I’m not a big fan of temperature control, but from the few times I actually used it, the GeekVape Aegis seems to do a good job of controlling the temperature. I also read that the company shipped out a few units to tech-savvy reviewers like DJLsb Vapes , for beta-testing, and tweaked out any issues they found prior to rolling the mod out to retailers. That may not guarantee flawless performance, but it does show that GeekVape tried its best to make sure everything worked properly prior to release. I for one think they succeeded.

After over a week of using the Aegis, I have yet to find any serious performance issues. The mod seems to read resistances very accurately and has that useful “reset resistance” feature, it fires instantly, the power output is real, not inflated as with other devices, and according to my limited testing, temperature control was pretty well too. You really can’t ask for much more.

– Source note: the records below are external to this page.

import Summits.QuantumFields.BalabanUV.Beta.D1BFx.RoadEndBFxRoadScalesJ1RFlatS
import Summits.QuantumFields.BalabanUV.Beta.D1BFx.RoadCombPinAn1

/-!
# `BalabanUV.Beta.D1BFx.RoadEndBFxCombS` — road «BF-x», row D1: **PART 23-comb «THE RE-TABLED PIN»** (an2 RULING R-D1-g55-1 (2), RE-TABLE FINAL:
# «road BF-x keeps its comb slice `G₀ = coDressKBmAt ρ_c n (KInvStep n 0)` and carries the COMB SCHEME's WHOLE table record at `n = Lc^m` … the road's (J1) pin
# reads `Vc, Wc` := the raw level-0 families over that record … as `combTablesAn1S2 (Lc^m) hLc.pow (cΛ m)` through the existing level-0 packaging»;
# `HOME/b2b-balaban-beta-d1-p2/RETABLE-SPEC-g28.md` §2).  PART 22's head (`RoadEndBFxRoadScalesJ1RowS` over PART 21♭ `RoadEndBFxRoadScalesJ1RFlatS`: the spine's
# `D1Rep` with (J1) as ONE ROW) AT THE RE-TABLED ROAD: the block root PINNED to the centre (`hrpin : r n = ctrOff 4 n`), the first-derivative family PINNED
# (`hSpin`) to the odd-indexed RAW member of the chart-(III′) family over the COMB record `CombTablesAn1.combTablesAn1S2` with the locks read through `Nat.log Lc`,
# its seven [S] sockets DISCHARGED inside (`RoadCombPinAn1.S_locStencil ∕ Cs_nonneg ∕ δ_pos ∕ S_covB ∕ S_inr_inr ∕ S_inl_inr ∕ S_inl_inl`), everything else —
# the pair family `S₂` (the caller's; at the record `S₂ (Lc^m) := (Lc^m)⁸ • wilsonW₂ 3 ((8N²)⁻¹ • wsym22 N) + cB m • vh₂SAn1 (Lc^m)`) and its sockets, the [M] block in
# PART 21♭'s flat currency, the torus pins, [W] = [P1′]∕[P2′], (J2) + `RJ2`, (C1)(C2)(C3), the GAP ROW, and (J1) = THE ONE ROW `hC₁` (now the RE-TABLED chart
# defect `Δ_ret,n = TshotOf Lc Jc m − hessKer (G₀^{bm}(ctrOff)) (vertexOfK … (S (Lc^m))) (vertex2OfK … (S₂ (Lc^m)))` between the literal of record `Jc` and the
# road's kernel at the COMB tables; OPEN — its by-value viability is condition (B) of R-D1-g55-1) — DISPLAYED VERBATIM as in PART 23.  The hybrid pin PART 23
# (`RoadEndBFxHybS`) STANDS ((J1-β) pricing closed by value, R-D1-g54-1 (1)(a)); this file is its comb twin, not a replacement.  Proof = PART 23's, over PART 21♭.

HONEST DEPENDENCY (cell records, verbatim): «continuum YM on T⁴ ⇐ BetaPertH ∧ nine spine estimates (0/9 proved); BetaPertH ⇐ (D1) ∧ (D4) ∧
CAP+tail; G-an2-4 gates asym, D1 and NE2/3/4.»  HONEST FRAMING (cell contract, verbatim): «discharging `BetaPertH` makes Bałaban's UV stability
UNCONDITIONAL — a real constructive-QFT result; it is NOT the continuum limit and NOT the Clay problem.»  THIS MODULE DISCHARGES NOTHING of (K), of
D1 or of the wall: [folklore] instantiation BY NAME; (J1) is an OPEN ROW (`hC₁`), not an identity and not an estimate proved here.  No definition, no
`def … : Prop`, nothing cited, 0 sorry.  0∕4 row-D1 binders (hW ∕ hR ∕ D1Tel ∕ D1Rep) discharged; (K) NOT closed; NOT D1, NEVER «G-an2-4 closed», NOT `BetaPertH`,
NOT continuum, NOT Clay.

ABSOLUTE RULE (cell charter, verbatim): «No internally-minted statement may enter as a cited fact. Every hypothesis is either kernel-proved in this
package or a verbatim quotation of a PUBLISHED theorem with page reference. The manuscript(s) under audit are NOT citable for their own disputed
steps — they are the thing under adjudication; programme-internal (2001/route/tribunal) claims are never citable.»

CONTENT (all [folklore]): **`d1Rep_BFx_comb_sbpS`**.  Unit `b2b-balaban-beta-d1-p2` (road owner, gen 28), 2026-08-25; generator `g28/gen/mk_end_comb.py` over PART 23's tree bytes; no existing file touched.
-/

noncomputable section
open Finset Filter Topology Matrix
open scoped BigOperators Kronecker
open Literature.MathematicalPhysics.QuantumFieldTheory.Balaban1983to89
open Literature.MathematicalPhysics.QuantumFieldTheory.Balaban1983to89.Beta
open OneStepResolventKernel (JetData KInv Fib wsum LocStencil)
open OneStepKernelFamily (TbalOf TshotOf flipK D1Tel D1Rep KInvStep colH vertexOfK)
open PolarizationSign (WardTransversal AxisReflectionCovariant)
open InterLevelTransport (onLat)
open BalabanStepJets (lamCoeffOf)
open AveragingHessianKernels (hessFF)
open KernelWard (divV)
open B12Sec2to5 (l1)
open DyadicShell (supNorm)
open ExpKernelCalculus (Site MKer BiLoc shiftK comp hessKer tadpole bubble)
open DecimatedMomentSummable (AbsMoment₂)
open Summit.QuantumFields.BalabanUV.Beta.TameKernelCalculus (Loc trK)
open Summit.QuantumFields.BalabanUV.Beta.D1BFx.ReducedKernel (TableR TOfRed)
open Summit.QuantumFields.BalabanUV.Beta.D1BFx.DressedTadpoleTable (tableRed)
open Summit.QuantumFields.BalabanUV.Beta.D1BFx.ReducedKernelSandwich (fineHess)
open Summit.QuantumFields.BalabanUV.Beta.D1BFx.FineStencilBF (ffOf)
open Summit.QuantumFields.BalabanUV.Beta.D1BFx.FineStencilBFBalaban (SbfBal)
open Summit.QuantumFields.BalabanUV.Beta.D1BFx.SecondStencilBF (Wbf)
open Summit.QuantumFields.BalabanUV.Beta.D1BFx.GhostKernelComplete (PghQ absMoment₂_PghQ)
open Summit.QuantumFields.BalabanUV.Beta.D1BFx.GluonLeg (Ga)
open Summit.QuantumFields.BalabanUV.Beta.D1BFx.FrozenLegTails (nOf MOf hn1)
open VectorTailsLoc (fam kfam)
open Literature.MathematicalPhysics.QuantumFieldTheory.Balaban1983to89.Beta.Composition (kkt)
open Summit.QuantumFields.BalabanUV.Beta.AxialDressingRooted (coDressKBmAt coProjBmAtK)
open Summit.QuantumFields.BalabanUV.Beta.D1BFx.SortedKernels (fTL fBL)
open Summit.QuantumFields.BalabanUV.Beta.D1BFx.PackedNSideDictionary (SN)
open Summit.QuantumFields.BalabanUV.Beta.D1BFx.PackedNSidePair (W2NInf)
open AffineAveraging (box toSite)
open SecondOrderResponse (vertex2OfK)
open Summit.QuantumFields.BalabanUV.Beta.D1BFx.FibredPeriodisation (periodiseF)
open Summit.QuantumFields.BalabanUV.Beta.D1BFx.SortedPack (sortK)
open Summit.QuantumFields.BalabanUV.Beta.D1BFx.SortedReblocking (torusBlockEquiv)
open Summit.QuantumFields.BalabanUV.Beta.D1BFx.SortedEmbedding (e₁)
open Summit.QuantumFields.BalabanUV.Beta.D1BFx.PeriodicArrays (arr)
open Summit.QuantumFields.BalabanUV.Beta.D1BFx.TorusCombKKT (I J CombRows Khat Qhat)
open Summit.QuantumFields.BalabanUV.Beta.D1BFx.TorusGaugeBasis (What0)
open Summit.QuantumFields.BalabanUV.Beta.D1BFx.TorusGaugeBasisMatrix (Nhat)
open Summit.QuantumFields.BalabanUV.Beta.D1BFx.TorusCoframeJets (Djet)
open Summit.QuantumFields.BalabanUV.Beta.D1BFx.GhostStencil (ghCur)
open Summit.QuantumFields.BalabanUV.Beta.D1BFx.TorusGhostPairStencils (gh₂)
open Summit.QuantumFields.BalabanUV.Beta.D1BFx.WardJetsFromNoether (oslot)
open Summit.QuantumFields.BalabanUV.Beta.D1BFx.ColourLiftAdE3 (c₃)
open Summit.QuantumFields.BalabanUV.Beta.D1BFx.PackedKernelSplit (blk ffW)
open Summit.QuantumFields.BalabanUV.Beta.D1BFx.ReducedKernelF (TOfLeg)
open Summit.QuantumFields.BalabanUV.Beta.D1BFx.GhostLeg (Ggh)
open Summit.QuantumFields.BalabanUV.Beta.D1BFx.RoadEndBFxJunctionsS (d1Rep_BFx_of_junctions_sbpS)
open Summit.QuantumFields.BalabanUV.Beta.D1BFx.PackedRoadRestFamily (RoadIdx RkRoad Vgh Wgh wroad_eq_dite sum_RkRoad_of_neZero)
open Summit.QuantumFields.BalabanUV.Beta.D1BFx.PackedRoadRowsMass (road_sand_rows_mass road_blk_rows_mass)
open Summit.QuantumFields.BalabanUV.Beta.D1BFx.CoframeJetMassScales (exists_C1_letters)
open B5Hk163Strip (kappa163_pos kappa163)
open Summit.QuantumFields.BalabanUV.Beta.D1BFx.RestKernelGhostRoad (decay510_ghostWordK_road KG_road_nonneg kappaG_road_pos)
open Summit.QuantumFields.BalabanUV.Beta.D1BFx.RestKernelFPSlotRoad (END_rows_RkFP_road)
open Summit.QuantumFields.BalabanUV.Beta.D1BFx.RestKernelGhostSlotJ (END_rows_RkGhJ)
open Summit.QuantumFields.BalabanUV.Beta.D1BFx.RestKernelSlotGlue (hMR_elim hRu_elim_zero)
open Summit.QuantumFields.BalabanUV.Beta.D1BFx.GhostStencilRooted (qAntiAt)
open Summit.QuantumFields.BalabanUV.Beta.D1BFx.GhostStencilRootedReflection (ctrHalf)
open Summit.QuantumFields.BalabanUV.Beta.D1BFx.GhostAveragingSquare (qSqAt)
open Summit.QuantumFields.BalabanUV.Beta.D1BFx.GhostDeficitFormula (J3_closed_form)
open Summit.QuantumFields.BalabanUV.Beta.D1BFx.RoadEndBFxRoadScalesJ3S (absMoment₂_lin abs_secondMoment_lin_le)
open Summit.QuantumFields.BalabanUV.Beta.D1BFx.CoframeTableMassScales (exists_C2_letters)
open Summit.QuantumFields.BalabanUV.Beta.D1BFx.GhostQWordsScales (exists_C3_rows)
open Summit.QuantumFields.BalabanUV.Beta.D1BFx.RoadEndBFxJunctionsRS (d1Rep_BFx_of_junctions_rest_sbpS)
open Summit.QuantumFields.BalabanUV.Beta.D1BFx.RoadEndBFxRoadScalesJ1RFlatS (d1Rep_BFx_road_scales_J1rest_flat_sbpS)
open Summit.QuantumFields.BalabanUV.Beta.CombTablesAn1 (combTablesAn1S2)
open Summit.QuantumFields.BalabanUV.Beta.CombChartStepJets (JsB12CombSh0)
open AveragingContoursRooted (ctrOff ctrOff_mem_box)
open Summit.QuantumFields.BalabanUV.Beta.D1BFx.RoadOneShotWitness (absMoment₂_road_kernel)
open OneStepKernelFamily (absMoment₂_TshotOf)
open Summit.QuantumFields.BalabanUV.Beta.D1BFx.RoadEndBFxDictPointwiseS (two_le_pow_scale)
open Literature.MathematicalPhysics.QuantumFieldTheory.Balaban1983to89.Beta.StepDriftWitness (absMoment₂_sub_gen)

This may very well be the longest review I have ever written, but I still feel there was a lot more to say about this device. Everything about it is special, from its shockproof, waterproof and dustproof rating, to the design and build quality and even the user-friendly interface and navigation. It’s not going to appeal to everyone, though. I’m pretty sure some people are going to have a problem with its size and weight, but in my opinion they are completely justified to make the device as resistant to abuse as possible.

Despite its few subjective cons, the GeekVape Aegis 100W has already generated a lot of interest in the vaping community, and people are already asking for a dual-battery version for improved battery life. Something tells me we’ll be seeing more Aegis mods in the future, and maybe even other shockproof and waterproof mods from other manufacturers.